Лет в 11-12 у меня наблюдалась какая-то нездоровая тяга к поджиганию. Я жег все: бумагу, пенопласт, я бросал в костер баллончики из-под лака для волос, чтоб погроме ебнуло, и даже патроны от АК-47, которых отчего-то на районе валялось чуть больше, чем дохуя. Последние хлопали , но слава Богу, никого не убили.
А однажды я поджег веранду в детском саду. В отсутствие детей, естественно.. Ну, и она загорелась, в общем-то.. Меня схватила директор сада, выпытала адрес и поволокла домой, к матери.
Вообще-то меня воспитывали в строгости. Любой проступок наказывался, и наказывался серьезно. Я мысленно попрощался с жизнью.. И вот мы уже дома. Директорша во всех красках описывает, как я спалил веранду, такой-сякой негодяй.

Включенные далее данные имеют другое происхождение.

import Summits.ABC.StewartYu.ArchG3RecLinesF
import Summits.ABC.StewartYu.ArchG3RecLinesCK
import HarnessLib

/-!
# The archimedean record `ArchG3Rec` — letter lines in closed form, file FK: THE START PRINT `cPRK κ` (κ-form)

Support file (theorems only; no named facts). Cell `abc-stewartyu`, route `YuMatveevShapeRat`, crux r2 `ArchCoreRat`
(stmt-ABC-20502), line `arch-g3-frame`, stub `stub_recLinesArch`, R50 shared atom for the family files (p5 H, p4 K (J)(C),
p2 O, p1 K/O (F)). κ-twins of file E/F's START-print chain on p5's `ArchG3RecLinesClosedK` letters (`YRK`, `logAmaxRRK`, `cPRK`)
and p4's κ-atoms (`ArchG3RecLinesCK`):
* `logDΔCK_le κ hκ lev lev' ν'`: `log DΔC(YRK κ lev, Tf lev' ν') ≤ Tf lev' ν'·(WN + log N + log(κ·n) + 3·log(n+2) + 1)`;
* `logAmaxRRK_le`: `logAmaxRRK κ ≤ T₀·(WN + 2 log N + log(κn) + 3 log(n+2) + 10n + 30) + (23/160)·T₀·X + (14/100 + n/(4(n+1)))·Z + debris`;
* `cPRK_le κ hκ (hn : 2 ≤ n) (hlogκ : log(κ·n) ≤ X/32)`: `cPRK κ ≤ (51/25)·Z`;
* **`cPRK_two_pow_le (hn : 2 ≤ n) : cPRK (2^(n−1)) ≤ (51/25)·Z`** — unconditional (`log(2^{n−1}·n) ≤ 1.7n ≤ 2(n+1) ≤ X/32`).

## References
* [Nesterenko2003] Yu. V. Nesterenko, LNM 1819 (2003) — §3.5 (3.37), Prop. 3.9.
-/

noncomputable section

open Finset Real
open scoped Nat
open Summit.ABC.StewartYu.ArchSupply (WC)
open Summit.ABC.StewartYu.ArchG3Setup (DΔC)

namespace Summit.ABC.StewartYu

namespace ArchG3Rec

open PadicG3Par (Cb Cb_pos)
open ArchG3Par (G K yloadK G_eq G_pos K_pos yloadK_pos two_G_le_yloadK)

variable {n : ℕ} (P : ArchG3Rec n)

/-! ### The Δ-weight (κ-form) -/

set_option maxHeartbeats 400000 in
/-- **κ-twin of `logDΔC_le`: `log DΔC(YRK κ lev, Tf lev' ν') ≤ Tf lev' ν'·(WN + log N + log(κ·n) + 3·log(n+2) + 1)`**
(p4's `YRK_le`: `YRK ≤ 10·n·(κn)·Bexp·N²·L`). [cite: Nesterenko2003, (3.37); shape only] -/
theorem logDΔCK_le (κ : ℕ) (hκ : 1 ≤ κ) (lev lev' ν' : ℕ) : Real.log (DΔC (P.YRK κ lev) (P.Tf lev' ν')) ≤
    P.Tf lev' ν' * (P.WN + Real.log P.N + Real.log ((κ : ℝ) * n) + 3 * Real.log ((n : ℝ) + 2) + 1) := by
  obtain ⟨hY0, hY⟩ := P.YRK_le κ hκ lev
  obtain ⟨hT8, hT1⟩ := P.Tf_ge lev' ν'
  have hN := P.N_facts
  have hL := P.L_real
  rw [ArchG3Setup.log_DΔC hY0]
  have hT0 : (0 : ℝ) < P.Tf lev' ν' := by linarith
  have hn0 : (0 : ℝ) ≤ n := Nat.cast_nonneg n
  have hn1 : (1 : ℝ) ≤ n := by exact_mod_cast P.hn
  have hf1 : (1 : ℝ) ≤ (κ : ℝ) * n := (ArchG3Rec.kappa_pred_le hκ P.hn).2.2
  have hB : Real.log P.Bexp = P.W - 1 := by unfold Bexp; rw [Real.log_exp]
  have hB1 : 1 ≤ P.Bexp := P.Alast_facts.2.2.2.2.2
  -- `YR/Tf ≤ (5/4)(n+2)^3 n! B N²`
  have hq : P.YRK κ lev / P.Tf lev' ν' ≤ 5 / 4 * ((n : ℝ) + 2) ^ 3 * ((κ : ℝ) * n) * P.Bexp * P.N ^ 2 := by
    rw [div_le_iff₀ hT0]
    have h1 : P.YRK κ lev * ((n : ℝ) + 2) ^ 3 ≤ 10 * n * ((κ : ℝ) * n) * P.Bexp * P.N ^ 2 * P.L * ((n : ℝ) + 2) ^ 3 :=
      mul_le_mul_of_nonneg_right hY (by positivity)
    -- `10 n L ≤ (5/4)·8(n+1)L ≤ (5/4)(n+2)^3 Tf`… : `10 n n! B N² L (n+2)^3 ≤ (5/4)(n+2)^3 n! B N² · (n+2)^3 Tf`… use `8(n+1)L ≤ (n+2)^3 Tf`
    have hc : (0 : ℝ) ≤ 5 / 4 * ((n : ℝ) + 2) ^ 3 * ((κ : ℝ) * n) * P.Bexp * P.N ^ 2 := by positivity
    have h2 := mul_le_mul_of_nonneg_left hT8 hc
    have h3 : 10 * (n : ℝ) * ((κ : ℝ) * n) * P.Bexp * P.N ^ 2 * P.L * ((n : ℝ) + 2) ^ 3 ≤
        5 / 4 * ((n : ℝ) + 2) ^ 3 * ((κ : ℝ) * n) * P.Bexp * P.N ^ 2 * (8 * ((n : ℝ) + 1) * P.L) := by
      have : 10 * (n : ℝ) ≤ 5 / 4 * (8 * ((n : ℝ) + 1)) := by linarith
      have hc2 : (0 : ℝ) ≤ ((κ : ℝ) * n) * P.Bexp * P.N ^ 2 * P.L * ((n : ℝ) + 2) ^ 3 := by positivity
      nlinarith [mul_le_mul_of_nonneg_right this hc2]
    have hc3 : (0 : ℝ) < ((n : ℝ) + 2) ^ 3 := by positivity
    nlinarith
  have hbig : (1 : ℝ) ≤ ((n : ℝ) + 2) ^ 3 * ((κ : ℝ) * n) * P.Bexp * P.N ^ 2 := by
    have h27 : (1 : ℝ) ≤ ((n : ℝ) + 2) ^ 3 := one_le_pow₀ (by linarith)
    have hN2 : (1 : ℝ) ≤ P.N ^ 2 := one_le_pow₀ hN.2.1
    exact one_le_mul_of_one_le_of_one_le (one_le_mul_of_one_le_of_one_le (one_le_mul_of_one_le_of_one_le h27 hf1) hB1) hN2
  have h4 : 1 + P.YRK κ lev / P.Tf lev' ν' ≤ 9 / 4 * (((n : ℝ) + 2) ^ 3 * ((κ : ℝ) * n) * P.Bexp * P.N ^ 2) := by linarith
  have h5 : Real.log (1 + P.YRK κ lev / P.Tf lev' ν') ≤
      Real.log (9 / 4) + (3 * Real.log ((n : ℝ) + 2) + Real.log ((κ : ℝ) * n) + (P.W - 1) + 2 * Real.log P.N) := by
    have hpos : 0 < 1 + P.YRK κ lev / P.Tf lev' ν' := by positivity
    calc Real.log (1 + P.YRK κ lev / P.Tf lev' ν') ≤ Real.log (9 / 4 * (((n : ℝ) + 2) ^ 3 * ((κ : ℝ) * n) * P.Bexp * P.N ^ 2)) :=
          Real.log_le_log hpos h4
      _ = Real.log (9 / 4) + (3 * Real.log ((n : ℝ) + 2) + Real.log ((κ : ℝ) * n) + (P.W - 1) + 2 * Real.log P.N) := by
          have hB0 : P.Bexp ≠ 0 := by linarith
          have hn2 : ((n : ℝ) + 2) ^ 3 ≠ 0 := by positivity
          have hf0 : ((κ : ℝ) * n) ≠ 0 := by positivity
          have hN0 : (P.N : ℝ) ^ 2 ≠ 0 := by have := hN.1; positivity
          rw [Real.log_mul (by norm_num) (by positivity), Real.log_mul (by positivity) hN0,
            Real.log_mul (by positivity) hB0, Real.log_mul hn2 hf0, Real.log_pow,
            Real.log_pow, hB]; push_cast; ring
  have h94 : Real.log (9 / 4 : ℝ) ≤ 1 := by
    have : Real.log (9 / 4 : ℝ) ≤ 9 / 4 - 1 := Real.log_le_sub_one_of_pos (by norm_num)
    have h2 : (9 : ℝ) / 4 ≤ Real.exp 1 := by have := Real.exp_one_gt_d9; linarith
    calc Real.log (9 / 4 : ℝ) ≤ Real.log (Real.exp 1) := Real.log_le_log (by norm_num) h2
      _ = 1 := Real.log_exp 1
  have h6 : 1 + Real.log (1 + P.YRK κ lev / P.Tf lev' ν') ≤ P.WN + Real.log P.N + Real.log ((κ : ℝ) * n) + 3 * Real.log ((n : ℝ) + 2) + 1 := by
    unfold WN; linarith
  exact mul_le_mul_of_nonneg_left h6 hT0.le


/-! ### The START height (κ-form) -/

set_option maxHeartbeats 400000 in
/-- **κ-twin of `logAmaxRR_le`**:
`logAmaxRRK κ ≤ T₀·(WN + 2·log N + log(κn) + 3·log(n+2) + 10n + 30) + (23/160)·T₀·X + (14/100 + n/(4(n+1)))·Z + debris`.
[cite: Nesterenko2003, §3.5 (3.37), Prop. 3.9; shape only] -/
theorem logAmaxRRK_le (κ : ℕ) (hκ : 1 ≤ κ) (hn2 : 2 ≤ n) : P.logAmaxRRK κ ≤
    (P.Tf 0 0 : ℝ) * (P.WN + 2 * Real.log P.N + Real.log ((κ : ℝ) * n) + 3 * Real.log ((n : ℝ) + 2) + 10 * n + 30) +
      23 / 160 * (P.Tf 0 0 : ℝ) * P.X + (14 / 100 + n / (4 * ((n : ℝ) + 1))) * P.Z +
      ((P.X : ℝ) / 8 + 10 * n + 36 + Real.log P.N + 2 * P.SAR + P.wl 0 * P.X + P.Z / 2 ^ 21) := by
  have hmid := P.logAmaxRR_mid_le hn2
  have hbox := P.logAmaxRR_box_le
  obtain ⟨-, -, -, hNf00, -⟩ := P.nodes_le 0 0
  have hD := P.logDΔCK_le κ hκ 0 0 0
  have hwl := (P.wl_facts 0).2
  have hY0 := (P.YRK_le κ hκ 0).1
  have h1 : (P.Tf 0 0 : ℝ) * (1 + Real.log (1 + P.YRK κ 0 / (P.Tf 0 0 : ℕ))) ≤
      P.Tf 0 0 * (P.WN + Real.log P.N + Real.log ((κ : ℝ) * n) + 3 * Real.log ((n : ℝ) + 2) + 1) := by
    rw [← ArchG3Setup.log_DΔC hY0]; exact hD
  have h7 : P.wl 0 * ((P.Nf 0 0 : ℕ) : ℝ) ≤ P.wl 0 * P.X := mul_le_mul_of_nonneg_left hNf00 hwl.le
  have e : (14 / 100 + n / (4 * ((n : ℝ) + 1))) * P.Z = 14 / 100 * P.Z + n / (4 * ((n : ℝ) + 1)) * P.Z := by ring
  unfold logAmaxRRK SAR
  linarith only [hmid, hbox, h1, h7, e]

/-! ### The print size (κ-form) -/

set_option maxHeartbeats 400000 in
/-- **`cPRK κ ≤ (51/25)·Z`** for `n ≥ 2`, given `log(κ·n) ≤ X/32`. [folklore] -/
theorem cPRK_le (κ : ℕ) (hκ : 1 ≤ κ) (hn2 : 2 ≤ n) (hlogκ : Real.log ((κ : ℝ) * n) ≤ P.X / 32) :
    P.cPRK κ ≤ 51 / 25 * P.Z := by
  have hA := P.logAmaxRRK_le κ hκ hn2
  have hf0 : 0 ≤ Real.log ((κ : ℝ) * n) := Real.log_nonneg (ArchG3Rec.kappa_pred_le hκ P.hn).2.2
  have hC := P.print_core_le hn2 hf0 hlogκ
  obtain ⟨hU, -⟩ := P.cUR_le
  have hJ := P.junk_le
  have hZ0 := P.Z_floors.1
  have hy := yloadK_ge P.hn
  have hy0 := yloadK_pos n
  have hlog := P.N_facts.2.2
  have hp5 : P.Z / (4 * yloadK n) ≤ P.Z / 392 := by
    apply div_le_div_of_nonneg_left hZ0.le (by norm_num)
    rw [G_eq] at hy
    have hn : (2 : ℝ) ≤ n := by exact_mod_cast hn2
    linarith
  have hl2 : Real.log 2 ≤ 1 := by have := Real.log_two_lt_d9; linarith
  unfold cPRK
  linarith only [hA, hC, hU, hJ, hp5, hl2, hlog, hZ0]

/-- **`cPRK (2^(n−1)) ≤ (51/25)·Z`** for `n ≥ 2` — the shaped frame's `κ = 2^{n−1}` makes the box letter `log(κ·n) ≤ 1.7n ≤ X/32`
unconditional (`X ≥ 64(n+1)`). [folklore] -/
theorem cPRK_two_pow_le (hn2 : 2 ≤ n) : P.cPRK (2 ^ (n - 1)) ≤ 51 / 25 * P.Z := by
  have hκ : 1 ≤ 2 ^ (n - 1) := Nat.one_le_two_pow
  apply P.cPRK_le (2 ^ (n - 1)) hκ hn2
  have hX : 64 * ((n : ℝ) + 1) ≤ P.X := by exact_mod_cast P.X_floors.1
  have hn : (2 : ℝ) ≤ n := by exact_mod_cast hn2
  have hn0 : (0 : ℝ) < n := by linarith
  have hl2 : Real.log 2 ≤ 1 := by have := Real.log_two_lt_d9; linarith
  have h1 : Real.log (((2 ^ (n - 1) : ℕ) : ℝ) * n) = (n - 1 : ℕ) * Real.log 2 + Real.log n := by
    push_cast
    rw [Real.log_mul (by positivity) hn0.ne', Real.log_pow]
  have h2 : Real.log (n : ℝ) ≤ n - 1 := Real.log_le_sub_one_of_pos hn0
  have h3 : ((n - 1 : ℕ) : ℝ) = n - 1 := by rw [Nat.cast_sub (by omega)]; simp
  rw [h1, h3]
  have hl0 : 0 ≤ Real.log 2 := Real.log_nonneg one_le_two
  nlinarith

end ArchG3Rec

end Summit.ABC.StewartYu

Маман таскает меня за уши, называет оболтусом, обещает лишить ежедневных денег на мороженку, и хорошенько всыпать, как только уважаемая директор уйдет.
Уважаемая директор уходит и… И не происходит ничего. Мама продолжает собираться в магазин(занятие, за которым мы её и застали), ни слова не говоря и все как обычно. Я тихо хуею в ожидании ремня, но ремня все нет.. Вместо ремня она интересуется, какую мороженку мне хочется сегодня: литовское белое эскимо или же ленинградское? – Мой хрупкий детский мозг и я следом за ним выпадаем в осадок: я поджег веранду, но мне предлагают эскимо. Я выбрал «Ленинградское». Эстонское эскимо не стали бы есть даже дети голодной Африки.
Мама ушла, а я сидел и думал: ловко она разыграла спектакль перед директрисой. Что всыпет мне, что лишит мороженого..
И было еще чувство. Странное такое и непонятное доселе.. Чувство, что какую бы глупость я не сделал, что бы не натворил, мама всегда будет на моей стороне. Даже если я виноват, но накосячил где-то за пределами родной квартиры и в этом замешаны посторонние люди, она всегда-всегда будет на моей стороне.
Осознание было настолько ярким.. Удивительным. Мне было 11 и я решил никогда этим не пользоваться. Мне стало стыдно не за спаленную веранду, мне стало стыдно за то, что маме пришлось разыгрывать такой спектакль из-за меня. Косячить я, конечно, не перестал, но бегать стал куда быстрее. А когда ловили, никогда больше не сознавался, где живу.